Top of DATASET

/-- `5 ∉ Nm(ℚ(√-15)ˣ)`: descent at the ramified prime `3` (`3 ∥ 15`, `5 ≡ 2` is a non-square mod `3`).
research route conditional on HC_CM; not a corollary; Q11.4-sentence-2 already refuted in dim ≥ 3. [cite: Serre1973, Ch. III §1] -/
theorem not_mem_5 : Units.mk0 (5 : ℚ) (by norm_num) ∉ normUnitsSubgroup ℚ (weilField 15) := by
  simpa using natCast_not_mem_normUnitsSubgroup_of_ramified (d := 15) (a := 5) (p := 3)
    (by norm_num) (by norm_num) (by norm_num) (by decide) (by norm_num)

end SqrtNeg15

namespace SqrtNeg10

/-- `5/2 ∈ Nm(ℚ(√-10)ˣ)`: `5/2 = 0² + 10·(1/2)²`. research route conditional on HC_CM; not a corollary; Q11.4-sentence-2 already refuted in dim ≥ 3. [cite: vanGeemen1994HodgeAV, 4.14] -/
theorem mem_five_halves : Units.mk0 ((5 : ℚ) / 2) (by norm_num) ∈ normUnitsSubgroup ℚ (weilField 10) :=
  mem_normUnitsSubgroup_of_sq_add_mul_sq _ 0 (1 / 2) (by norm_num)

/-- `5 ∉ Nm(ℚ(√-10)ˣ)`: `5 = (5/2)·2` with `5/2` a norm and `2 ∉ Nm(ℚ(√-10)ˣ)` (`Ring2WeilNormDescent.SqrtNeg10.not_mem_2`)
— the classes `[5] = [2]` coincide modulo `Nm`, which is why the census row is `W4.10.2`.
research route conditional on HC_CM; not a corollary; Q11.4-sentence-2 already refuted in dim ≥ 3. [cite: Serre1973, Ch. III §1] -/
theorem not_mem_5 : Units.mk0 (5 : ℚ) (by norm_num) ∉ normUnitsSubgroup ℚ (weilField 10) := by
  have e : Units.mk0 (5 : ℚ) (by norm_num) =
      Units.mk0 ((5 : ℚ) / 2) (by norm_num) * Units.mk0 (2 : ℚ) (by norm_num) :=
    Units.ext (by simp only [Units.val_mul, Units.val_mk0]; norm_num)
  rw [e]
  exact mul_not_mem_normUnitsSubgroup mem_five_halves Summit.HodgeConjecture.Ring2WeilNormDescent.SqrtNeg10.not_mem_2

Bottom of DATASET

▶ **YOUR GOAL**
Go through the records above and write each one out again exactly.

▶ **TASK ANSWER**
/-- `5 ∉ Nm(ℚ(√-15)ˣ)`: descent at the ramified prime `3` (`3 ∥ 15`, `5 ≡ 2` is a non-square mod `3`).
research route conditional on HC_CM; not a corollary; Q11.4-sentence-2 already refuted in dim ≥ 3. [cite: Serre1973, Ch. III §1] -/
theorem not_mem_5 : Units.mk0 (5 : ℚ) (by norm_num) ∉ normUnitsSubgroup ℚ (weilField 15) := by
  simpa using natCast_not_mem_normUnitsSubgroup_of_ramified (d := 15) (a := 5) (p := 3)
    (by norm_num) (by norm_num) (by norm_num) (by decide) (by norm_num)

end SqrtNeg15

namespace SqrtNeg10

/-- `5/2 ∈ Nm(ℚ(√-10)ˣ)`: `5/2 = 0² + 10·(1/2)²`. research route conditional on HC_CM; not a corollary; Q11.4-sentence-2 already refuted in dim ≥ 3. [cite: vanGeemen1994HodgeAV, 4.14] -/
theorem mem_five_halves : Units.mk0 ((5 : ℚ) / 2) (by norm_num) ∈ normUnitsSubgroup ℚ (weilField 10) :=
  mem_normUnitsSubgroup_of_sq_add_mul_sq _ 0 (1 / 2) (by norm_num)

/-- `5 ∉ Nm(ℚ(√-10)ˣ)`: `5 = (5/2)·2` with `5/2` a norm and `2 ∉ Nm(ℚ(√-10)ˣ)` (`Ring2WeilNormDescent.SqrtNeg10.not_mem_2`)
— the classes `[5] = [2]` coincide modulo `Nm`, which is why the census row is `W4.10.2`.
research route conditional on HC_CM; not a corollary; Q11.4-sentence-2 already refuted in dim ≥ 3. [cite: Serre1973, Ch. III §1] -/
theorem not_mem_5 : Units.mk0 (5 : ℚ) (by norm_num) ∉ normUnitsSubgroup ℚ (weilField 10) := by
  have e : Units.mk0 (5 : ℚ) (by norm_num) =
      Units.mk0 ((5 : ℚ) / 2) (by norm_num) * Units.mk0 (2 : ℚ) (by norm_num) :=
    Units.ext (by simp only [Units.val_mul, Units.val_mk0]; norm_num)
  rw [e]
  exact mul_not_mem_normUnitsSubgroup mem_five_halves Summit.HodgeConjecture.Ring2WeilNormDescent.SqrtNeg10.not_mem_2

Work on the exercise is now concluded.